(Anyone?) question: Can I update my model structure (not the trainable parameters) during the training process?

LongWU · March 29, 2021, 1:52pm

Hi there,
I want to know if I can change the model structure during the training. I know there are trainable parameter that get updated every backward propagation, and that’s not what I am asking.

So for example, I have a initial model with a nn.conv2d with input size of (1, 3,11,22) and one nn.linear(11,22), however during the training I find that some feature is not important or pure noise, so I need to change my nn.linear to (9,22).

Basically, I want the model update the structure itself so the model after the training might total different than the initial one. It will getting more efficient by updating itself during the training by focus more on important feature rather than noise.
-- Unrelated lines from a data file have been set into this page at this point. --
import Summits.CriticalPhenomena.PercolationContinuityZ3.Theorems.PercNonProliferationFreeBoxSparseStubCollarGeom
import Mathlib.Data.Finset.Sym
import HarnessLib

/-!
# Crux `PercNonProliferation.FreeBoxSparse` (stmt-CriticalPhenomena-4445), line `ccfs-window-kissing-walls` —
# helper for stub `stub_collar`, part 5: residue tilings of `ℤ^d` by cubes of side `2r+1`

Helper file for the lead's skeleton of line `ccfs-window-kissing-walls`
(prover-line-stmt-CriticalPhenomena-4445-0); lands with `--supports stmt-CriticalPhenomena-4445`.

The template of the sprinkling argument, with `M = 2r+1`: for a residue vector `ρ ∈ [0,M)^d` the map
`w ↦ (⌊(w_j − ρ_j + r)/M⌋)_j` tiles `ℤ^d` by cubes of side `M`, and tile `k` IS the `r`-ball
`B_r(ρ + Mk)` (`tile_eq_iff`, `tile_eq_iff_mem_ball`); a centre `a ≡ ρ (mod M)` is recovered from its
tile (`centre_eq_of_emod`), so the balls `B_r(a)`, `a ≡ ρ`, are tiles of ONE tiling
(`mem_ball_iff_tile_eq`) and distinct centres give distinct tiles; a tile meets any `Λ` in at most
`M^d` sites (`card_tile_le`), so its block of lattice edges has `≤ (M^d+1 choose 2)` edges
(`card_block_le`); and among the sites of any finite `S ⊂ ℤ^d` one of the `M^d` residue classes
carries at least `|S|/M^d` of them (`stub_collar_residues`, pigeonhole) — summing collar rarity over
the classes costs the factor `M^d`.
-/

noncomputable section

namespace Summit.CriticalPhenomena.PercolationContinuityZ3.Theorems.FreeBoxSparse

namespace StubCollar

open Finset
open Literature.Probability.Percolation Literature.Probability.LatticeModels

variable {d : ℕ}

/-! ### Residue tilings -/

/-- **Tile = ball.** Tile `k` of the residue class `ρ` (tile index `⌊(w_j − ρ_j + r)/(2r+1)⌋`) is the
`r`-ball around `ρ + (2r+1) k`. [folklore] -/
theorem tile_eq_iff (r : ℕ) (ρ k w : Site d) :
    (fun j => (w j - ρ j + r) / (2 * (r : ℤ) + 1)) = k ↔
      ∀ j, -(r : ℤ) ≤ w j - (ρ j + (2 * (r : ℤ) + 1) * k j) ∧
        w j - (ρ j + (2 * (r : ℤ) + 1) * k j) ≤ r := by
  rw [funext_iff]
  refine forall_congr' fun j => ?_
  rw [Int.ediv_eq_iff_of_pos (by positivity), mul_comm (k j)]
  omega

/-- Tile `k` of class `ρ`, as a ball: `w` is in tile `k` iff `w ∈ B_r(ρ + (2r+1)k)`. [folklore] -/
theorem tile_eq_iff_mem_ball (r : ℕ) (ρ k w : Site d) :
    (fun j => (w j - ρ j + r) / (2 * (r : ℤ) + 1)) = k ↔
      w ∈ (box d r).image (· + fun j => ρ j + (2 * (r : ℤ) + 1) * k j) := by
  rw [tile_eq_iff, mem_ball_iff]

/-- **Centre recovery.** For `ρ_j = a_j mod (2r+1)`, the centre `a` is `ρ + (2r+1)·(tile of a)`.
[folklore] -/
theorem centre_eq_of_emod (r : ℕ) (a : Site d) :
    (fun j => a j % (2 * (r : ℤ) + 1) + (2 * (r : ℤ) + 1) *
      ((a j - a j % (2 * (r : ℤ) + 1) + r) / (2 * (r : ℤ) + 1))) = a := by
  funext j
  have hM : (0 : ℤ) < 2 * r + 1 := by positivity
  have h0 := Int.emod_add_mul_ediv (a j) (2 * (r : ℤ) + 1)
  have h1 : a j - a j % (2 * (r : ℤ) + 1) + r = r + (2 * (r : ℤ) + 1) * (a j / (2 * (r : ℤ) + 1)) := by
    linarith
  rw [h1, Int.add_mul_ediv_left _ _ hM.ne', Int.ediv_eq_zero_of_lt (by positivity) (by omega),
    zero_add]
  linarith

/-- The ball around a centre `a ≡ ρ` is the tile of `a` in the tiling of class `ρ`. [folklore] -/
theorem mem_ball_iff_tile_eq (r : ℕ) (a w : Site d) :
    w ∈ (box d r).image (· + a) ↔
      (fun j => (w j - a j % (2 * (r : ℤ) + 1) + r) / (2 * (r : ℤ) + 1)) =
        fun j => (a j - a j % (2 * (r : ℤ) + 1) + r) / (2 * (r : ℤ) + 1) := by
  rw [tile_eq_iff_mem_ball, centre_eq_of_emod r a]

/-- The residue vector of a site lies in `[0, 2r+1)^d`. [folklore] -/
theorem residue_mem (r : ℕ) (a : Site d) :
    (fun j => a j % (2 * (r : ℤ) + 1)) ∈
      Fintype.piFinset (fun _ : Fin d => Finset.Ico (0 : ℤ) (2 * (r : ℤ) + 1)) := by
  rw [Fintype.mem_piFinset]
  intro j
  rw [Finset.mem_Ico]
  exact ⟨Int.emod_nonneg _ (by positivity), Int.emod_lt_of_pos _ (by positivity)⟩

/-- The number of residue classes is `(2r+1)^d`. [folklore] -/
theorem card_residues (r : ℕ) :
    (Fintype.piFinset (fun _ : Fin d => Finset.Ico (0 : ℤ) (2 * (r : ℤ) + 1))).card =
      (2 * r + 1) ^ d := by
  rw [Fintype.card_piFinset_const, Int.card_Ico]
  congr 1

/-- A tile of side `2r+1` has at most `(2r+1)^d` sites. [folklore] -/
theorem card_tile_le (r : ℕ) (ρ k : Site d) (Λ : Finset (Site d)) :
    (Λ.filter fun w => (fun j => (w j - ρ j + r) / (2 * (r : ℤ) + 1)) = k).card ≤ (2 * r + 1) ^ d := by
  rw [← card_box d r]
  refine Finset.card_le_card_of_injOn (fun w => w - fun j => ρ j + (2 * (r : ℤ) + 1) * k j) ?_ ?_
  · intro w hw
    rw [Finset.mem_coe, Finset.mem_filter] at hw
    have := (tile_eq_iff r ρ k w).1 hw.2
    rw [Finset.mem_coe, mem_box]
    intro j
    have := this j
    simp only [Pi.sub_apply]
    omega
  · intro w _ w' _ h
    exact sub_left_injective h


/-! ### Blocks -/

/-- A block has at most `((2r+1)^d + 1 choose 2)` edges. [folklore] -/
theorem card_block_le (Λ : Finset (Site d)) (r : ℕ) (ρ k : Site d) :
    ((Λ.filter fun w => (fun j => (w j - ρ j + r) / (2 * (r : ℤ) + 1)) = k).sym2.filter
        fun e => e ∈ (zdGraph d).edgeSet).card ≤ Nat.choose ((2 * r + 1) ^ d + 1) 2 :=
  calc ((Λ.filter fun w => (fun j => (w j - ρ j + r) / (2 * (r : ℤ) + 1)) = k).sym2.filter
          fun e => e ∈ (zdGraph d).edgeSet).card
      ≤ (Λ.filter fun w => (fun j => (w j - ρ j + r) / (2 * (r : ℤ) + 1)) = k).sym2.card :=
        Finset.card_filter_le _ _
    _ = Nat.choose ((Λ.filter fun w =>
          (fun j => (w j - ρ j + r) / (2 * (r : ℤ) + 1)) = k).card + 1) 2 := Finset.card_sym2 _
    _ ≤ Nat.choose ((2 * r + 1) ^ d + 1) 2 :=
        Nat.choose_le_choose 2 (Nat.add_le_add_right (card_tile_le r ρ k Λ) 1)


end StubCollar

open Literature.Probability.LatticeModels

/-- **Registered: pigeonhole over the `(2r+1)³` residue classes of `ℤ³`.** Among the sites of a finite
`S ⊂ ℤ³` some residue class `ρ ∈ [0, 2r+1)³` (coordinatewise `a_j mod (2r+1) = ρ_j`) carries at
least `|S|/(2r+1)³` of them. [folklore] -/
theorem stub_collar_residues : ∀ (r : ℕ) (S : Finset (Site 3)), ∃ ρ ∈ Fintype.piFinset (fun _ : Fin 3 => Finset.Ico (0 : ℤ) (2 * (r : ℤ) + 1)), S.card ≤ (2 * r + 1) ^ 3 * (S.filter fun a => (fun j => a j % (2 * (r : ℤ) + 1)) = ρ).card := by
  intro r S
  have hsum := Finset.card_eq_sum_card_fiberwise (s := S)
    (t := Fintype.piFinset (fun _ : Fin 3 => Finset.Ico (0 : ℤ) (2 * (r : ℤ) + 1)))
    (f := fun a => fun j => a j % (2 * (r : ℤ) + 1)) (fun a _ => StubCollar.residue_mem r a)
  have hne : (Fintype.piFinset (fun _ : Fin 3 => Finset.Ico (0 : ℤ) (2 * (r : ℤ) + 1))).Nonempty :=
    ⟨_, StubCollar.residue_mem r (0 : Site 3)⟩
  refine Finset.exists_le_of_sum_le hne ?_
  rw [Finset.sum_const, StubCollar.card_residues, smul_eq_mul, ← Finset.mul_sum, ← hsum]

end Summit.CriticalPhenomena.PercolationContinuityZ3.Theorems.FreeBoxSparse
But the auto machine learning is another story which I think it’s total different strategy. Here I just want to some minor adjust to the model without autoML.
Thanks for any advise.

ptrblck · March 31, 2021, 3:56am

Yes, you can create new nn.Parameters after each iteration manually.
However, you would need to pass these new parameters to the optimizer again, so that they’ll be updated. In case the optimizer has internal states, you could also try to reuse (some) of them or let the optimizer just create new ones for the new parameter.

Also, you would have to come up with a strategy to change the parameters. I.e. you could slice the weight matrix or reduce it in any other way (e.g. mean) to decrease the features and you could e.g. concatenate a randomly initialized tensor to the weight matrix to increase the size of the weight matrix.
Note that changing the out_features of one layer would also need changes in the subsequent layer in its in_features (and thus also internal parameters).

Given that, it might be easier to use the functional API and work directly with all parameters.

LongWU · March 31, 2021, 9:24am

Thanks for the answer. I have think of that and it sounds very error prone.
In order to train the existing parameter after the adjustment you have to keep the right parameter and prune the unnecessary one. I haven’t try yet, but considering the large training epoch and so the number of adjustment need to make, it’s very likely to keep the wrong parameter in the next train.
I personally think adjust model in real time is very agile and should be a demanding feature, so I wonder if there are any best practice or framework already address this?